• Aim of the task
Each line below from the one containing "for every map" through the one containing "admissibleInvariants f ⊆" should be output exactly as it stands, and no other line should appear.

• Dataset records
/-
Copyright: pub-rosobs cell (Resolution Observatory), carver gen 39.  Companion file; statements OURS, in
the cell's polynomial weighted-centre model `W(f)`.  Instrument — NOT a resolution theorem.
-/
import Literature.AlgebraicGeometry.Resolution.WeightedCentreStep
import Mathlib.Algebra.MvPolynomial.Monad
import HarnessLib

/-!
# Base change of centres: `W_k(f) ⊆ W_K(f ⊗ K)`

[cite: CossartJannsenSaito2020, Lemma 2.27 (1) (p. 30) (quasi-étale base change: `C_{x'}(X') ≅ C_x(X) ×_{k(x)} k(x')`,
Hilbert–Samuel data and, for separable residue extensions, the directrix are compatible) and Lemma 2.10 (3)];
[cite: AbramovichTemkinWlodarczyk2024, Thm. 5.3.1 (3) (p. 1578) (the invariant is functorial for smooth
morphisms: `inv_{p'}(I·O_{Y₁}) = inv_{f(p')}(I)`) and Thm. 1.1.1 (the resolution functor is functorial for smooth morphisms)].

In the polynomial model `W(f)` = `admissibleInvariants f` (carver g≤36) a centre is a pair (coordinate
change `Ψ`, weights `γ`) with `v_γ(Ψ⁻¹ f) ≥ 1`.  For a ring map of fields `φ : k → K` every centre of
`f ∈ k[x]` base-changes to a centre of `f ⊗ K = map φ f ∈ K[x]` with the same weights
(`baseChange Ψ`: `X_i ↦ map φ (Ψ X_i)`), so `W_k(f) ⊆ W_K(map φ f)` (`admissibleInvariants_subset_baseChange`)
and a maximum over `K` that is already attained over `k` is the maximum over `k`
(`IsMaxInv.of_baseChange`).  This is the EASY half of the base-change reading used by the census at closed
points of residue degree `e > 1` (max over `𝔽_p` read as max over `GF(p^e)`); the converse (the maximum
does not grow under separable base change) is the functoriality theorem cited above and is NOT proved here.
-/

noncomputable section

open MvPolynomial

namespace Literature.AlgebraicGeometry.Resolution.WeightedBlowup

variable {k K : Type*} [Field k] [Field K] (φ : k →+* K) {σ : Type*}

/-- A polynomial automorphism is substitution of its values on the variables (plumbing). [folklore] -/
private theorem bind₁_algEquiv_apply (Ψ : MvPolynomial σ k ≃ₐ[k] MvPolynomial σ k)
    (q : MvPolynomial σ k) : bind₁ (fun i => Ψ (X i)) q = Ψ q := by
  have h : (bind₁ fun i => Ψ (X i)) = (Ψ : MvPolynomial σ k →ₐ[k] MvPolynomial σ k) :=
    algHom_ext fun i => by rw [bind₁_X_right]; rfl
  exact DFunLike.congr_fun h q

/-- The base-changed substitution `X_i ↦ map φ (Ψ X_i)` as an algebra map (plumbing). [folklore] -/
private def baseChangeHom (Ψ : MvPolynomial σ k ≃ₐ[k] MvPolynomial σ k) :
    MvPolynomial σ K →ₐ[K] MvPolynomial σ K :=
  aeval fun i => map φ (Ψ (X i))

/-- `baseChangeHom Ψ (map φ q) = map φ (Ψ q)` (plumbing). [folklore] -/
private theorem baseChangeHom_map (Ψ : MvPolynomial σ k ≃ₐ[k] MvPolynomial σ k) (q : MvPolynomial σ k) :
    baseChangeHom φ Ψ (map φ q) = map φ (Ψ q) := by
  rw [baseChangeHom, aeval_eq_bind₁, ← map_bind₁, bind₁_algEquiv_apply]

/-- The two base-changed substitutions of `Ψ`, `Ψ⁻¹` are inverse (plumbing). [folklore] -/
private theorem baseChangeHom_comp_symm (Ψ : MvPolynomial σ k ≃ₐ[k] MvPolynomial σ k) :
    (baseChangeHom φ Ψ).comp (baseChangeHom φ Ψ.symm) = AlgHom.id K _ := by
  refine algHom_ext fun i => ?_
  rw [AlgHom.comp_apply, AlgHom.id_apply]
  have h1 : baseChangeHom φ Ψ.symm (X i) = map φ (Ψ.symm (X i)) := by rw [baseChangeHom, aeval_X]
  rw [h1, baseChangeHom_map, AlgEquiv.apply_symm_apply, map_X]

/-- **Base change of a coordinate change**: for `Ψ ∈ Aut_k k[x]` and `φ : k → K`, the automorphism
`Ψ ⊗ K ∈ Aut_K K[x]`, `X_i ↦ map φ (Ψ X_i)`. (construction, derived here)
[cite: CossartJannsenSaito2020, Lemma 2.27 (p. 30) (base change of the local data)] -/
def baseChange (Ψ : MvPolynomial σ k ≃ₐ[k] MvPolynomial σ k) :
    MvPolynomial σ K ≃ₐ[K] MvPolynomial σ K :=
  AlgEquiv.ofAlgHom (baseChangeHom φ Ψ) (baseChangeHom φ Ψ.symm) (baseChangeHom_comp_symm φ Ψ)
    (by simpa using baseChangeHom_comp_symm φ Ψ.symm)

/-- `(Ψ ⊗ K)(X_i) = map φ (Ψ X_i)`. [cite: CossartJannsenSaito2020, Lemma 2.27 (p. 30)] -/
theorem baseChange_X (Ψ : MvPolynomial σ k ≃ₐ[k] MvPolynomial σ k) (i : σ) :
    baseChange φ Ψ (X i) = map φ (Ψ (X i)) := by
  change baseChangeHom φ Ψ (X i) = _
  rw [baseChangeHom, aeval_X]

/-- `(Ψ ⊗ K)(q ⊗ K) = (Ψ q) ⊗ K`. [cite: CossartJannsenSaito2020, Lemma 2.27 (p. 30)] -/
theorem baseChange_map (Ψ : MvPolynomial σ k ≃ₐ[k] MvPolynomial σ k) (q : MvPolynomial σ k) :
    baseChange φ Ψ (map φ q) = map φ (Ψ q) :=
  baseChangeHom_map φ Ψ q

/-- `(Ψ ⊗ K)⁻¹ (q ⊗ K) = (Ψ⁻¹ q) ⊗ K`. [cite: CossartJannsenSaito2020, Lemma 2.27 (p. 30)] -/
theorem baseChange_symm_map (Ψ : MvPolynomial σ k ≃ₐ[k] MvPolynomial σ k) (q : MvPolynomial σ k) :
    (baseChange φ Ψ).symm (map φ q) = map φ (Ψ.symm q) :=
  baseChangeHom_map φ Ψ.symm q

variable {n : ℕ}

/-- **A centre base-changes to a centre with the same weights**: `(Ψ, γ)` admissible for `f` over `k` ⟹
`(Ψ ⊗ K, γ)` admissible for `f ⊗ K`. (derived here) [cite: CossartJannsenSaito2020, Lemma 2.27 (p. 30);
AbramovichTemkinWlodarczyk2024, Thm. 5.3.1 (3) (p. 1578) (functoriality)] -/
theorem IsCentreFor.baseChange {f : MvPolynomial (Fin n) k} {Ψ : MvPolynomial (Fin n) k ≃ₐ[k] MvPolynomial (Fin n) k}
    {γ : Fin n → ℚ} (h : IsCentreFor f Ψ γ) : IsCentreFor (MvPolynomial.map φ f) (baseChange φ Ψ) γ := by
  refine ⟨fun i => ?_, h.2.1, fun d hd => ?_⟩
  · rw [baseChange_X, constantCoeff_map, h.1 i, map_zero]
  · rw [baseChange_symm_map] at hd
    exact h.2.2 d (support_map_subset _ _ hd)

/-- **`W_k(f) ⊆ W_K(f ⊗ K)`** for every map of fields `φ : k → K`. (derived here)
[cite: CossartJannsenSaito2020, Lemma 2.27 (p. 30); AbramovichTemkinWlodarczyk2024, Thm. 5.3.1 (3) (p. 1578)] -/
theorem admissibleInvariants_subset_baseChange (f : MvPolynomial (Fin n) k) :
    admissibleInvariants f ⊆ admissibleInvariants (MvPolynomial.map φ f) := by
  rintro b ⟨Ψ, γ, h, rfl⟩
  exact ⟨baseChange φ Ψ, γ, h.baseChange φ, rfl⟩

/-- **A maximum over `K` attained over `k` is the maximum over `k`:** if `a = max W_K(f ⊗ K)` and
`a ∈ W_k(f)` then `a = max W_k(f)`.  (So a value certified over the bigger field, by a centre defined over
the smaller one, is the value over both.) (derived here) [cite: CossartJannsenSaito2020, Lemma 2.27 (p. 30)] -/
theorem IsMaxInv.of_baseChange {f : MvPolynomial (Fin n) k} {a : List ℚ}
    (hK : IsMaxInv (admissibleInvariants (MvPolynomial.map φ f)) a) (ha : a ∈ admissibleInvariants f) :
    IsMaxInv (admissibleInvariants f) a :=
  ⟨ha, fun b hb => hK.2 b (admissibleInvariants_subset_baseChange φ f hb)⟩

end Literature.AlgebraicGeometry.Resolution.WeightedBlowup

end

• The completed task
/-- **`W_k(f) ⊆ W_K(f ⊗ K)`** for every map of fields `φ : k → K`. (derived here)
[cite: CossartJannsenSaito2020, Lemma 2.27 (p. 30); AbramovichTemkinWlodarczyk2024, Thm. 5.3.1 (3) (p. 1578)] -/
theorem admissibleInvariants_subset_baseChange (f : MvPolynomial (Fin n) k) :
    admissibleInvariants f ⊆ admissibleInvariants (MvPolynomial.map φ f) := by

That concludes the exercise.